## WHAT YOU HAVE TO DO:
Only the number is wanted: how many lines in the data contain "index"?

## THE INPUT:
# # # #
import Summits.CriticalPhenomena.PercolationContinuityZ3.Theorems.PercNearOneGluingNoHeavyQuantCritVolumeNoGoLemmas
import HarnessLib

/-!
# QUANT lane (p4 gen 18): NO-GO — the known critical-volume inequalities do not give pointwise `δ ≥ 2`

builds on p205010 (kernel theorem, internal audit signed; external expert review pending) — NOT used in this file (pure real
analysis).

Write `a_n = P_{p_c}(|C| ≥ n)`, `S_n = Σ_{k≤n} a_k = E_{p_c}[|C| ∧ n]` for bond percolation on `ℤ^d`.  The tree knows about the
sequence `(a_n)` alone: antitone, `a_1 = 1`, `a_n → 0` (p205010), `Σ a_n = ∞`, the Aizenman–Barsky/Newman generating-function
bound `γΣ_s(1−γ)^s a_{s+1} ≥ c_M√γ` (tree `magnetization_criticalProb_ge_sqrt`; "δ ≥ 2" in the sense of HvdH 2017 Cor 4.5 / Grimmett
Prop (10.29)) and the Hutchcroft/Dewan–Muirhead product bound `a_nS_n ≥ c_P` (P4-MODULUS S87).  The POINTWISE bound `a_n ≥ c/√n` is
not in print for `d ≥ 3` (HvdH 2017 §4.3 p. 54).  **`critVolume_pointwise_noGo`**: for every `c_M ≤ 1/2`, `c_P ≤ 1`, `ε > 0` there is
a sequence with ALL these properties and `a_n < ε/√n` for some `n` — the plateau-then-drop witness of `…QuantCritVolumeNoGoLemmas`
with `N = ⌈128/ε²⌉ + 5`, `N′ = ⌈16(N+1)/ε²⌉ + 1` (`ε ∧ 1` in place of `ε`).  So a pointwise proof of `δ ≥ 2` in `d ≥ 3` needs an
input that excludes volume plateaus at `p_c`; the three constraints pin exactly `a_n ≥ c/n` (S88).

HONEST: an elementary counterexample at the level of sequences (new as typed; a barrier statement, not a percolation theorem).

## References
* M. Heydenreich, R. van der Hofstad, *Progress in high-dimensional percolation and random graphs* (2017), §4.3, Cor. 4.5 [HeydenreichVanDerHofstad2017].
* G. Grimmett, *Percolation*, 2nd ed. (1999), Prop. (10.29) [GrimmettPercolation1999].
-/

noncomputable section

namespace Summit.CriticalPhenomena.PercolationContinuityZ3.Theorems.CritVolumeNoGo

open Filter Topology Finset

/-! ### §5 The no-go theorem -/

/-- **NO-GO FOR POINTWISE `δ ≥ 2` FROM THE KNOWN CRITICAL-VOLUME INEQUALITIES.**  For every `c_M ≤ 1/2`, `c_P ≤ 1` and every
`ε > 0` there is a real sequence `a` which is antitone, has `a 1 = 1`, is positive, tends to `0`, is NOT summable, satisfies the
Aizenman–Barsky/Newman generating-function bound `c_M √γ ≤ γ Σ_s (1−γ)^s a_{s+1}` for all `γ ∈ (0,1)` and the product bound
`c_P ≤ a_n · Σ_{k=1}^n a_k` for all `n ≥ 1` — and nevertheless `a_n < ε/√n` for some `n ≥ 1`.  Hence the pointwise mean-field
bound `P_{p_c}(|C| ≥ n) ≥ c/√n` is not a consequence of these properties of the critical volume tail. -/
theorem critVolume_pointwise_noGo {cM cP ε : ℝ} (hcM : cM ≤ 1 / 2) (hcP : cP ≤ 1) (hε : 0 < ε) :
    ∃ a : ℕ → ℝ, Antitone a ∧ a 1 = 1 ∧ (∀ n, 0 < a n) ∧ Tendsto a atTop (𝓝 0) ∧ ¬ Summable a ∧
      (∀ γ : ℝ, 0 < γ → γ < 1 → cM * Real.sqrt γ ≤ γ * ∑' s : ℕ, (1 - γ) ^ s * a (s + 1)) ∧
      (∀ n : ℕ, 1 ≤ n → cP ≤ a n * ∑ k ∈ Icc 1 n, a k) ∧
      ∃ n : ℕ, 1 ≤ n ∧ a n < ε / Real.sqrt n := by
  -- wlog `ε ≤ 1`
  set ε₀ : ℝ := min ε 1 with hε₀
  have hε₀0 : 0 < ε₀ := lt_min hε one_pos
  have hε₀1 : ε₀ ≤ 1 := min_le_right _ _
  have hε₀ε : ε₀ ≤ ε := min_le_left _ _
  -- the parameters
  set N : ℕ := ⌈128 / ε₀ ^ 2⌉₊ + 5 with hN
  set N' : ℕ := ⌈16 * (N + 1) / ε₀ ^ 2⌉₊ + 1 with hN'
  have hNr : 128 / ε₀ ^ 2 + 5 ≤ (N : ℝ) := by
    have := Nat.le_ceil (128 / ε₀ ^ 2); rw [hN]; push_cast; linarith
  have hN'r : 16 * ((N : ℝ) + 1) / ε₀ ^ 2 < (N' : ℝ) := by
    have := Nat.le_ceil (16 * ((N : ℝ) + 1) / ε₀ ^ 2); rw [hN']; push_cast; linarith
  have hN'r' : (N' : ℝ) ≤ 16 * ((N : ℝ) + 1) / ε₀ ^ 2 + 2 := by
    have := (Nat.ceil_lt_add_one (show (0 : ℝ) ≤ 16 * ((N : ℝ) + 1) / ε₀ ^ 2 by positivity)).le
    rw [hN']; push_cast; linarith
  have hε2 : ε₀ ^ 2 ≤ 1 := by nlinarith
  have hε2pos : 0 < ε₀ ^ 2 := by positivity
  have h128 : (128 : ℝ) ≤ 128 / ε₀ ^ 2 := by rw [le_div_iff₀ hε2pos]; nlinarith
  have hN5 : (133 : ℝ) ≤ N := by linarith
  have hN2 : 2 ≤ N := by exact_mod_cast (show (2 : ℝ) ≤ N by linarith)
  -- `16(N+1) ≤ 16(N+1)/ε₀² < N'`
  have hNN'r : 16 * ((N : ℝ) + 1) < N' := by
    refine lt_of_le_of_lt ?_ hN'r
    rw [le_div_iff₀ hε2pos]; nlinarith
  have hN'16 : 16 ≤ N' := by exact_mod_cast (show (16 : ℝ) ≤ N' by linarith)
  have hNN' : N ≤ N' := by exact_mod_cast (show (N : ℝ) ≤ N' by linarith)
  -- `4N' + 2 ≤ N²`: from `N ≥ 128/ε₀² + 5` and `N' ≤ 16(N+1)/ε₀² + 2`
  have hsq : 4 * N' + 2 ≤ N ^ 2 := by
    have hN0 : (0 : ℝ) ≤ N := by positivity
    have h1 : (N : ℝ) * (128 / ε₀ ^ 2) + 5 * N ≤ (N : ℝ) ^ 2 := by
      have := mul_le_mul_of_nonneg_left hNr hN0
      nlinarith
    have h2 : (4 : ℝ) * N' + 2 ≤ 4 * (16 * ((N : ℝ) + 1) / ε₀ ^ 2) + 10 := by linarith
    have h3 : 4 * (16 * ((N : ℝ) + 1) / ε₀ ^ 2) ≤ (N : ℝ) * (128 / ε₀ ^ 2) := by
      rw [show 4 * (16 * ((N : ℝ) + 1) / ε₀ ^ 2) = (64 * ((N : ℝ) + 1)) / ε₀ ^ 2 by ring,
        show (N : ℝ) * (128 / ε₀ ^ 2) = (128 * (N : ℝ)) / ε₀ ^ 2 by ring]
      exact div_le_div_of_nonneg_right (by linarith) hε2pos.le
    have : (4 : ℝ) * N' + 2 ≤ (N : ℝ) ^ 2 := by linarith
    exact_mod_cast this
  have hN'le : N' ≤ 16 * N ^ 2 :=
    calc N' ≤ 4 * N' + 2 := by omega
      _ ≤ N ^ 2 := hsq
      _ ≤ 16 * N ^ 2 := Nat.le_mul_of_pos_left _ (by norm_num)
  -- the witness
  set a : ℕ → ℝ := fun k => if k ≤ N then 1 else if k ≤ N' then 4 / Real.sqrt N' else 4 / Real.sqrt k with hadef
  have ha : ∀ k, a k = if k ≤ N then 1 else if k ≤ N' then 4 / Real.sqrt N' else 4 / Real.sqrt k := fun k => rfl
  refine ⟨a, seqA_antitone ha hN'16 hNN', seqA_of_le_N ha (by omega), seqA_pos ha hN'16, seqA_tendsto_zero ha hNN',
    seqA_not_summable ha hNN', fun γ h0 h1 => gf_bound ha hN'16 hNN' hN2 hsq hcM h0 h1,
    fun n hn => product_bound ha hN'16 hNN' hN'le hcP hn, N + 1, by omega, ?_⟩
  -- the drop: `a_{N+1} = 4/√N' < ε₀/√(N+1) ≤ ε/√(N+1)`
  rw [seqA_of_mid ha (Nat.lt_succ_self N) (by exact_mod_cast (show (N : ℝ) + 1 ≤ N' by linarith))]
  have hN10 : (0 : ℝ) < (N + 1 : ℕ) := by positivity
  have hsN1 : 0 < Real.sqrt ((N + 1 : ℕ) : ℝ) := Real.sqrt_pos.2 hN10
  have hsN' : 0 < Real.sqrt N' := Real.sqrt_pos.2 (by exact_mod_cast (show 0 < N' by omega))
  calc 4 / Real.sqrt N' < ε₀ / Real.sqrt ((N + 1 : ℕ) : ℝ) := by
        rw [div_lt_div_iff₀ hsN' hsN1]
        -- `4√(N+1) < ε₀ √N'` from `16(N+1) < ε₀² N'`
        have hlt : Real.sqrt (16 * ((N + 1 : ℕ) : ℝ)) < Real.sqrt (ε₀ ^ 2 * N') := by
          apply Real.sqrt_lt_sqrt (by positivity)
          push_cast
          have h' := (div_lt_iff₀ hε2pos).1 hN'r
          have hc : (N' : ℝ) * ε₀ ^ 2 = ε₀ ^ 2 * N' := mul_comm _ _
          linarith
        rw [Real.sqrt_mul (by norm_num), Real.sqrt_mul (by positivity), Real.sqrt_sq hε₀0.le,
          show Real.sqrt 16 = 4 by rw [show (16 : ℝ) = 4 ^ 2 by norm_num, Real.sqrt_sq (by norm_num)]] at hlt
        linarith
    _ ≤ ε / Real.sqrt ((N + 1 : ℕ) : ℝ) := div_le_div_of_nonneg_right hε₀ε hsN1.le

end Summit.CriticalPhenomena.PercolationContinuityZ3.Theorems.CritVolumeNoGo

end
# # # #
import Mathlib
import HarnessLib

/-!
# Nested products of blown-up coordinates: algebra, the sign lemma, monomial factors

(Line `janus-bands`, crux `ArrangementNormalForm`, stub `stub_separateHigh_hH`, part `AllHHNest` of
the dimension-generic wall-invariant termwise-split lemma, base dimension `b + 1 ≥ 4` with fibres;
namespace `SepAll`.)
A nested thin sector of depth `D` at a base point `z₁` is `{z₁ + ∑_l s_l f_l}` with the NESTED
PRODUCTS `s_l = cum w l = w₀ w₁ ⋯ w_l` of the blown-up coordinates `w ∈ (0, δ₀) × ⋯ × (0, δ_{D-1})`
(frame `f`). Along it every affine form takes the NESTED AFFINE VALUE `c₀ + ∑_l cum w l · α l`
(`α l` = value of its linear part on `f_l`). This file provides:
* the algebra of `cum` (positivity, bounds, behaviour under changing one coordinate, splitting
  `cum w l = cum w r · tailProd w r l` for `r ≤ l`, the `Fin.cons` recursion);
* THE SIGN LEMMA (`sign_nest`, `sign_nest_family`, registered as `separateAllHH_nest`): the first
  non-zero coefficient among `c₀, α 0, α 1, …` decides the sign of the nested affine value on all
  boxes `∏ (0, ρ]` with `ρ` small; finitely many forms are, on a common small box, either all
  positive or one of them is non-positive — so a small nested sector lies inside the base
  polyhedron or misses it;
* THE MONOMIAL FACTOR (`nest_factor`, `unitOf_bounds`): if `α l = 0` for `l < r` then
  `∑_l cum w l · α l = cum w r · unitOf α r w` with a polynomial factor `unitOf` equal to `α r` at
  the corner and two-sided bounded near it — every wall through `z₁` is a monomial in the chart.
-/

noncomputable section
# # # #
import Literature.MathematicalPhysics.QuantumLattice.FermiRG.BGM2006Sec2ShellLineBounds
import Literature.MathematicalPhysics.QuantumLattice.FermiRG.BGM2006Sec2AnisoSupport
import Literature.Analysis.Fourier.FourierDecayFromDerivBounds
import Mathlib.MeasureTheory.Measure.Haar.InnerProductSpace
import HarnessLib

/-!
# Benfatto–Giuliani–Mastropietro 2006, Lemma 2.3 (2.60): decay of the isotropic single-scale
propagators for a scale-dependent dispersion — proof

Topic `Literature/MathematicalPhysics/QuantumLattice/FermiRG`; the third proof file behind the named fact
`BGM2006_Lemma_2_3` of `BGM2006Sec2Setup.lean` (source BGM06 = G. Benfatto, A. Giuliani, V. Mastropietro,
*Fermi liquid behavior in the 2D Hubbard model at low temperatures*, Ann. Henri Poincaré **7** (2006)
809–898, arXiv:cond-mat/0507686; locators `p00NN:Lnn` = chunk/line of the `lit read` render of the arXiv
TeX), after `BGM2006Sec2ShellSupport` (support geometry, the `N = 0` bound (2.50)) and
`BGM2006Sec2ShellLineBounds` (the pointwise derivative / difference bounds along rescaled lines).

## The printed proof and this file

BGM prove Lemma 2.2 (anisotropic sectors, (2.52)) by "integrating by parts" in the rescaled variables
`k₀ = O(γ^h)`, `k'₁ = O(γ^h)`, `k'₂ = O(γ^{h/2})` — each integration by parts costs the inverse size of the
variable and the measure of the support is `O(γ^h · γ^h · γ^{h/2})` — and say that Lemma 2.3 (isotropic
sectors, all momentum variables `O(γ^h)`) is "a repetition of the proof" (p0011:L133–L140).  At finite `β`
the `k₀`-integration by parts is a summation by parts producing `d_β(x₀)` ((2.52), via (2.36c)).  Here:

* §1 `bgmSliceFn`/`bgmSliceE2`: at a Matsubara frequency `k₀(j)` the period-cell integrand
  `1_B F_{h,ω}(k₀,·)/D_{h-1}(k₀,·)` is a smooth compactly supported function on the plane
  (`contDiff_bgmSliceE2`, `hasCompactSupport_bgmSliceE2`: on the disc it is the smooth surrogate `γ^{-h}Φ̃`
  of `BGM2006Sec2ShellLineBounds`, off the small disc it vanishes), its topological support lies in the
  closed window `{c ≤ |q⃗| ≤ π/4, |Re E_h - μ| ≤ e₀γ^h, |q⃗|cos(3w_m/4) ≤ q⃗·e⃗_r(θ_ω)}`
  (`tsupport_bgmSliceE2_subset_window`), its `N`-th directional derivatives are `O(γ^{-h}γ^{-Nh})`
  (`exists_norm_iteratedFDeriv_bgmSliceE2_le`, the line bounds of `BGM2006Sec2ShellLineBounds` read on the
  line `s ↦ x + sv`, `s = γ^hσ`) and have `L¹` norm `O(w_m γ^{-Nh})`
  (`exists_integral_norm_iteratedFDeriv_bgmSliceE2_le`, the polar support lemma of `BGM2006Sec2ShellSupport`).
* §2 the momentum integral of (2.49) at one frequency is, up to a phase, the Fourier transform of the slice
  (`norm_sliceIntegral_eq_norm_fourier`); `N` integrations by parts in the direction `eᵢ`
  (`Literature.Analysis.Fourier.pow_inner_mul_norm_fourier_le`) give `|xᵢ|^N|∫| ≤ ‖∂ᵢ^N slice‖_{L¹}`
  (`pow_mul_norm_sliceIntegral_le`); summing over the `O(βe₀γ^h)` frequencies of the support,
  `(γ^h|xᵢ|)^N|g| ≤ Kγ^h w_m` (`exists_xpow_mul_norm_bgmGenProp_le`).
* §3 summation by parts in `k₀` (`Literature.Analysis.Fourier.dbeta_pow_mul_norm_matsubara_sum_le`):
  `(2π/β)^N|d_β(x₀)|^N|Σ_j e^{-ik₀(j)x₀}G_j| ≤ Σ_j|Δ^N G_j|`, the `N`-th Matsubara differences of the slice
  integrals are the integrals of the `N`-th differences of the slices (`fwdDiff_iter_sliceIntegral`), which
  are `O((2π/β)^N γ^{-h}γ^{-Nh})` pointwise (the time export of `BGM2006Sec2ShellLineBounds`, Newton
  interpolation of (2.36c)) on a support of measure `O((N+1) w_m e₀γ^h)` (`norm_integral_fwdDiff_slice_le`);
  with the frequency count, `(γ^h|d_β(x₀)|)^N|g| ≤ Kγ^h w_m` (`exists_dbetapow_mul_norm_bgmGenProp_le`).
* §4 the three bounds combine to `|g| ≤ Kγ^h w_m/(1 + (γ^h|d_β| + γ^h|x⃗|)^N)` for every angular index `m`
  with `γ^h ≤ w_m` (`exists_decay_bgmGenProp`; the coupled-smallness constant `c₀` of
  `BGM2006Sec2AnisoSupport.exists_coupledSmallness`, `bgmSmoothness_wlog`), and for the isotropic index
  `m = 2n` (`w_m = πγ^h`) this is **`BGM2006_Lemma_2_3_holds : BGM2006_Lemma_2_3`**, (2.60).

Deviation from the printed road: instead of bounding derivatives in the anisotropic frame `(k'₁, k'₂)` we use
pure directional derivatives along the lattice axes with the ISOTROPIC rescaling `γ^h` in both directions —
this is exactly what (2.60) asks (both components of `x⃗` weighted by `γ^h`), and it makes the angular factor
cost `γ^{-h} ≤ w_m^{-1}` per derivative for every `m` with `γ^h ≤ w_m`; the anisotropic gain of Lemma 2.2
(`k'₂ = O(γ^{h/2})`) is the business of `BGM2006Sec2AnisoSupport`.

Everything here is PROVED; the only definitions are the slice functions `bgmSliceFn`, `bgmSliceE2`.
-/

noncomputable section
# # # #
## WRITTEN RESPONSE:
2